## TRY IT
Copy, from the entries below, each line in which the string "import" appears.
** SUPPLIED INFORMATION follows **
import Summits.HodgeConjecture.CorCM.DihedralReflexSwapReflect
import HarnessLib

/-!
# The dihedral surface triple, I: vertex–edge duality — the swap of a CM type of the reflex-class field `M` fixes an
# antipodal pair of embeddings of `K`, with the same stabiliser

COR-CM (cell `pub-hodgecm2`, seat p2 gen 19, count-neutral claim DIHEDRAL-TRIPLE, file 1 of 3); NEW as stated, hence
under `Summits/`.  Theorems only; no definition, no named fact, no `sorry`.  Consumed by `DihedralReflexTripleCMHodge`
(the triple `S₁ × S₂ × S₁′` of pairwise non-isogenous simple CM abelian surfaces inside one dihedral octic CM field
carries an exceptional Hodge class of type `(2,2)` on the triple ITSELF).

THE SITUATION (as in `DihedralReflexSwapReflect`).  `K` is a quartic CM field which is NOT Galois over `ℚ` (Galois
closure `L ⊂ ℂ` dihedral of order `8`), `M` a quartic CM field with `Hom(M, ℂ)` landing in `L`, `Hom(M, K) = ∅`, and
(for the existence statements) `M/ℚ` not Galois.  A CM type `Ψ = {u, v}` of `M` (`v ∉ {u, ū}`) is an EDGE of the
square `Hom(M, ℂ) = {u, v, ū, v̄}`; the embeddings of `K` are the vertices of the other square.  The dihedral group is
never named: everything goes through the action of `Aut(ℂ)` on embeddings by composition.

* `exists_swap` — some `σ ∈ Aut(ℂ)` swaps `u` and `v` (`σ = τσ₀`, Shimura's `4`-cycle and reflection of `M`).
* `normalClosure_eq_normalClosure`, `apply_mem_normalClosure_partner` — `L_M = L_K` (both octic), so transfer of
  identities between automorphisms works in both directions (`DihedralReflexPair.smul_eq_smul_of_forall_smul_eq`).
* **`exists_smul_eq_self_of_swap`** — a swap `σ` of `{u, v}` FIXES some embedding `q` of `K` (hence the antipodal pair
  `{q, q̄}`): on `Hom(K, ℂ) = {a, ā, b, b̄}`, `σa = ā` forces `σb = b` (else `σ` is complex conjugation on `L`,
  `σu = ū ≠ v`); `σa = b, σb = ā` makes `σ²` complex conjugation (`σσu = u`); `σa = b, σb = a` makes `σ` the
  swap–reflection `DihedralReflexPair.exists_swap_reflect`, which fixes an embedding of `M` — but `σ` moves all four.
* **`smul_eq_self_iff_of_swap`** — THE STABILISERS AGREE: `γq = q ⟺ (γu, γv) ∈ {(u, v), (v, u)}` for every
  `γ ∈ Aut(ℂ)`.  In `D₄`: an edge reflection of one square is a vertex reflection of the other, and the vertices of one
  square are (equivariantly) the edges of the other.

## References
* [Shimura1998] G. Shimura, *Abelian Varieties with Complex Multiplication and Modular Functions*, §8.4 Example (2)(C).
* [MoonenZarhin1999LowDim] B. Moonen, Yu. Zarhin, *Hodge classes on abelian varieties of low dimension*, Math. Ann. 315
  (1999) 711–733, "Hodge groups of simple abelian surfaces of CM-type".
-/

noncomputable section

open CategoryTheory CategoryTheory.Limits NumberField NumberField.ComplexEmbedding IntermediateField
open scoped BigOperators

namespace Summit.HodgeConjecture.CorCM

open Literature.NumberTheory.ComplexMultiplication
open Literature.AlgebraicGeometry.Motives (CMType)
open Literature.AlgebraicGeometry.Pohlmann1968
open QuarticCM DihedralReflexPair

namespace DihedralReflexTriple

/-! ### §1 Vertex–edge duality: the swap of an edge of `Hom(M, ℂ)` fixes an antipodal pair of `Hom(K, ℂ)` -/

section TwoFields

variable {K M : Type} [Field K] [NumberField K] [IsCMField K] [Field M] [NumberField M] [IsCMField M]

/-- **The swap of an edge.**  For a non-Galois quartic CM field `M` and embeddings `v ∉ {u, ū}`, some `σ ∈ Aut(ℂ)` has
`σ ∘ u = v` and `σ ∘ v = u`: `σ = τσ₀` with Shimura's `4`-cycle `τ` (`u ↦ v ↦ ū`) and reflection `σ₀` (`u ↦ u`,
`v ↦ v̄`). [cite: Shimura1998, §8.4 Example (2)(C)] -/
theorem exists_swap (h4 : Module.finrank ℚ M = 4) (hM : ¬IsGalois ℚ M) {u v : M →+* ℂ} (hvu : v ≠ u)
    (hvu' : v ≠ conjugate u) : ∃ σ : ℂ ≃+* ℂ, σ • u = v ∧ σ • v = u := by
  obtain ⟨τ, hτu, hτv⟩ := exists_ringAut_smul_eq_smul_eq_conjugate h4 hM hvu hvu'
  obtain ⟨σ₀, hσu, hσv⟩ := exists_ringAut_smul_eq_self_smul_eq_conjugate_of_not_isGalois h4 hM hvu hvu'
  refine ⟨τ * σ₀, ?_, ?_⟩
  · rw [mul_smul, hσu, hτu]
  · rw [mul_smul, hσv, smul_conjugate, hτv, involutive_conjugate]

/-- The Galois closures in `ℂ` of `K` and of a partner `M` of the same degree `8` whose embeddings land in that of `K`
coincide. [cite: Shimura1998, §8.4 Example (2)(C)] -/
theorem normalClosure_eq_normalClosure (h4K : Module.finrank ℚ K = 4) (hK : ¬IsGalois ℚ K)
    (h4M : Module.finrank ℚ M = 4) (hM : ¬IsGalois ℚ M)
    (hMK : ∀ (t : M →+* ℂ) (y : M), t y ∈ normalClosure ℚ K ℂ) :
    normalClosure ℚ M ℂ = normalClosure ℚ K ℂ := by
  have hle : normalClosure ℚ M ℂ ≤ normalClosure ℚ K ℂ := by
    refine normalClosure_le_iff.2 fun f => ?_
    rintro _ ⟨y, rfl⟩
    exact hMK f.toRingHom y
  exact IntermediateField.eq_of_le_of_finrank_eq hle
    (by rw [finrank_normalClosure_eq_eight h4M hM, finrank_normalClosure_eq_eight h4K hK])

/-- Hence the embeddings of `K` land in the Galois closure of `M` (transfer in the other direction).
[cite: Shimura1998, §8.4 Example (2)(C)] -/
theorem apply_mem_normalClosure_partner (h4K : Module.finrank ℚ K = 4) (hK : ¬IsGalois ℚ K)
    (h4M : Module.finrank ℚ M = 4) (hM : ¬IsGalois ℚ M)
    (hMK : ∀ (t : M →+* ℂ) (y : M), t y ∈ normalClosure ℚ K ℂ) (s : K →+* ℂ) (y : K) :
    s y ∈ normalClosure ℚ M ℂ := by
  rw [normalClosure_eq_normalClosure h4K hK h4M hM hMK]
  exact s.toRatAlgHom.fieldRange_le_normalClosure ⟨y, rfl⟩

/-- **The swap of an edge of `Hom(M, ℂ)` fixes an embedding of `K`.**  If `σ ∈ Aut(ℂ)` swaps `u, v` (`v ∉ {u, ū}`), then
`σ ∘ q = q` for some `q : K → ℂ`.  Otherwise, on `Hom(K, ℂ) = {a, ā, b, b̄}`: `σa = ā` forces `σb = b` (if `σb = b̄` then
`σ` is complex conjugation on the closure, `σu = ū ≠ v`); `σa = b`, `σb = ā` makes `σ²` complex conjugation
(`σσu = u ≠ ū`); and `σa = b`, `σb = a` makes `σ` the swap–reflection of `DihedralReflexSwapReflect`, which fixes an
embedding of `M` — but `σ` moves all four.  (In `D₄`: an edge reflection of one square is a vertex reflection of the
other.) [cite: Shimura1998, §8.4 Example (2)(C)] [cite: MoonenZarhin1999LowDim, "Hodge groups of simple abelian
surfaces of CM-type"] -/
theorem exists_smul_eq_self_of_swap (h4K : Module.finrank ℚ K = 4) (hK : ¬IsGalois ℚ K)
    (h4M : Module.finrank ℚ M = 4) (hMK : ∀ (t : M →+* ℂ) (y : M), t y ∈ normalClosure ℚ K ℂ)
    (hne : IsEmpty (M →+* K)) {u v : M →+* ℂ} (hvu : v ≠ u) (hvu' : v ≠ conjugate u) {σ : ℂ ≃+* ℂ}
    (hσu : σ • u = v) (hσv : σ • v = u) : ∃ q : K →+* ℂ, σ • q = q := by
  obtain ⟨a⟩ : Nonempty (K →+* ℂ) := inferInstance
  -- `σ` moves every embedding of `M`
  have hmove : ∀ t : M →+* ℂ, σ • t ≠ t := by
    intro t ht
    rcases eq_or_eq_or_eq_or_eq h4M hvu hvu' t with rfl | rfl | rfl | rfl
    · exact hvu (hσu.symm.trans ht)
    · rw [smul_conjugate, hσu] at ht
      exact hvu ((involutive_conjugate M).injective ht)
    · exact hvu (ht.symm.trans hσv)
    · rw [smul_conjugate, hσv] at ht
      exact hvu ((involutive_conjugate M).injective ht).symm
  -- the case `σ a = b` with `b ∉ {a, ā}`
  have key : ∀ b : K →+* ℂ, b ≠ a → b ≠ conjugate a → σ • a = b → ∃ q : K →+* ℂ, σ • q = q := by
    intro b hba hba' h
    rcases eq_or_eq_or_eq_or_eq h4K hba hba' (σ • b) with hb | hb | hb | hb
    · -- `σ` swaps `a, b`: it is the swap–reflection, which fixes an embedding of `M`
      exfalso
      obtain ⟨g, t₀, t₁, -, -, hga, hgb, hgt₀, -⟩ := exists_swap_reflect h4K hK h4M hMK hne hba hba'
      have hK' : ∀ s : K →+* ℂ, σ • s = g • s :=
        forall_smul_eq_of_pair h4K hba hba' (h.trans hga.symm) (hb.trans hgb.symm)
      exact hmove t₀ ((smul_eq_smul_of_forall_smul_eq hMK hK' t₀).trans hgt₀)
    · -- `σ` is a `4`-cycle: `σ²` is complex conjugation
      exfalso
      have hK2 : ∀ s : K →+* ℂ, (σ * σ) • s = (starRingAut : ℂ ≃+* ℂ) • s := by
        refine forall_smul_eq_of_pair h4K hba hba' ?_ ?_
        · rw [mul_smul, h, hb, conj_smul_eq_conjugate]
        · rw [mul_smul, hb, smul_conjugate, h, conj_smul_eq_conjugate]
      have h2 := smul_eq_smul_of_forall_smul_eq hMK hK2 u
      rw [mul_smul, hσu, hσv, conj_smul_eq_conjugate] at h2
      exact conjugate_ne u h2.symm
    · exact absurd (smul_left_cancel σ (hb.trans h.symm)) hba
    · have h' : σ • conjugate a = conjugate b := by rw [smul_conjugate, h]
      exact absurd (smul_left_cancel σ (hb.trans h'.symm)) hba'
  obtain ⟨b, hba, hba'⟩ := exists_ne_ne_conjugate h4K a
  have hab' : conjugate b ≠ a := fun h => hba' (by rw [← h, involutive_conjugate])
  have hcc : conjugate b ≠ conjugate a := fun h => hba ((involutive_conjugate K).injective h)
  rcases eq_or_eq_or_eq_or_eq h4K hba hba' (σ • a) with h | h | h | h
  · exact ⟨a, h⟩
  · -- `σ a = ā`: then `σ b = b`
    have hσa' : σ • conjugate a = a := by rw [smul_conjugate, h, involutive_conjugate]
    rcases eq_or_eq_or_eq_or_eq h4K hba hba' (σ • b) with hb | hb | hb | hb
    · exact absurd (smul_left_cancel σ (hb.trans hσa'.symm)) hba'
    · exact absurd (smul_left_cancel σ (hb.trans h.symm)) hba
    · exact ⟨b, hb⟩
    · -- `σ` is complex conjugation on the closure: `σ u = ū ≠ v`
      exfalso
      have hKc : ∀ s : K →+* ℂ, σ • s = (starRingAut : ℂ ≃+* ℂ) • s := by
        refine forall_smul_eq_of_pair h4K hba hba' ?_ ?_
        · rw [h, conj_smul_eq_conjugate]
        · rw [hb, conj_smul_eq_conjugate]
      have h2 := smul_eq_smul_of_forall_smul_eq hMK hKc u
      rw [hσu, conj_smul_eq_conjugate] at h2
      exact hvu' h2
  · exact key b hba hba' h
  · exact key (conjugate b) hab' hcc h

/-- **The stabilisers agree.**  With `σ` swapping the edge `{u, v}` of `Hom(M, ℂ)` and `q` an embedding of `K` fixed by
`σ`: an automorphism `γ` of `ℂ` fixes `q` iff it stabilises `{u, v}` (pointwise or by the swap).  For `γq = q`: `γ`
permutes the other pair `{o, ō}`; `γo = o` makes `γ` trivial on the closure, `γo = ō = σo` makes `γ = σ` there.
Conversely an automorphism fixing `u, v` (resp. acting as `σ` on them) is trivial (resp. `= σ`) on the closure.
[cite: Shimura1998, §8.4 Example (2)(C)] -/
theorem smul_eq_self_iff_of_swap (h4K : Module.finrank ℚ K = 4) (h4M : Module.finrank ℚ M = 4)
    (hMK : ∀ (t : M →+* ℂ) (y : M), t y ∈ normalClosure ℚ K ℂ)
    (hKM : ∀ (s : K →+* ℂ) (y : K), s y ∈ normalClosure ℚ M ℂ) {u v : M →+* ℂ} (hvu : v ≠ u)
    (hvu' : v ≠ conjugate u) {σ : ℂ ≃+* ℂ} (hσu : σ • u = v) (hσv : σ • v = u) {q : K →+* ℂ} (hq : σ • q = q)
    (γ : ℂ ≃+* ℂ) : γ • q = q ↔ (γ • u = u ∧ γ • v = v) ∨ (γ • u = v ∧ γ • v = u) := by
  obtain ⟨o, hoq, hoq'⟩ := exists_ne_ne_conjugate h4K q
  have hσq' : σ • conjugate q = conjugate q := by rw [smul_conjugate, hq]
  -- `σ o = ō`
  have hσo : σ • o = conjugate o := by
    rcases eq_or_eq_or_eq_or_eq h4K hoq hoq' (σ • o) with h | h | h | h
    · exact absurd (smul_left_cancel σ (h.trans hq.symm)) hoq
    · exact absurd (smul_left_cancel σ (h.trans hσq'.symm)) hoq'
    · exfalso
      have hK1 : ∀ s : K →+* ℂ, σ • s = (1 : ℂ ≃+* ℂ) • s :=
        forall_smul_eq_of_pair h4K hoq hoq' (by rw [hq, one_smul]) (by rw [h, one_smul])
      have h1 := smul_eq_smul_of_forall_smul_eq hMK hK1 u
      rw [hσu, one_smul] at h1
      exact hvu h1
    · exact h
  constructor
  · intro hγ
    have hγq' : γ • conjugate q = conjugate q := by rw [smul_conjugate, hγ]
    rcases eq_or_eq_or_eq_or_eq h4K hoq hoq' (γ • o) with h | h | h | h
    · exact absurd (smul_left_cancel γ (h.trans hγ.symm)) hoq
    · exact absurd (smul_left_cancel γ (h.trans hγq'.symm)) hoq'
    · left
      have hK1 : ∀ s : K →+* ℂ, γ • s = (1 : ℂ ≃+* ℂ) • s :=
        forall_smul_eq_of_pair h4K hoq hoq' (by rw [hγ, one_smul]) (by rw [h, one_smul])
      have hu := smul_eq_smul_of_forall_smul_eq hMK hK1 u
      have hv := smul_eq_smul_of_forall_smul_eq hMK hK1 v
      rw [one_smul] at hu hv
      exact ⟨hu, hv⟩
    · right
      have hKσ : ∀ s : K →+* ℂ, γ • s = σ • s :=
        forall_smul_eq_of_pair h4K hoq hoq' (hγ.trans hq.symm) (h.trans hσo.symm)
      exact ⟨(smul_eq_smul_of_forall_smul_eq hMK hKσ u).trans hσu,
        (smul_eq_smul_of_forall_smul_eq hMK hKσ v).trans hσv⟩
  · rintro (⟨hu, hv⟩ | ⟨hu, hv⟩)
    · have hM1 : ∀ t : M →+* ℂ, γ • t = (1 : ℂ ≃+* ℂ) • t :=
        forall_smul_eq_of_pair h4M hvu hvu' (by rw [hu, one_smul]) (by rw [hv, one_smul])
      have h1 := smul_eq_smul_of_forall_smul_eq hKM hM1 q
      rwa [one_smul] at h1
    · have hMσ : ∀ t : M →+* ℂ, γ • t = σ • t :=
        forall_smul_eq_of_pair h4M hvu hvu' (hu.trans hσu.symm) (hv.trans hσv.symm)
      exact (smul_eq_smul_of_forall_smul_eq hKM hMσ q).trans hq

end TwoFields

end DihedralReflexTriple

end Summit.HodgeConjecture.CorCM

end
** End of SUPPLIED INFORMATION **
## RESPONSE
import Summits.HodgeConjecture.CorCM.DihedralReflexSwapReflect
import HarnessLib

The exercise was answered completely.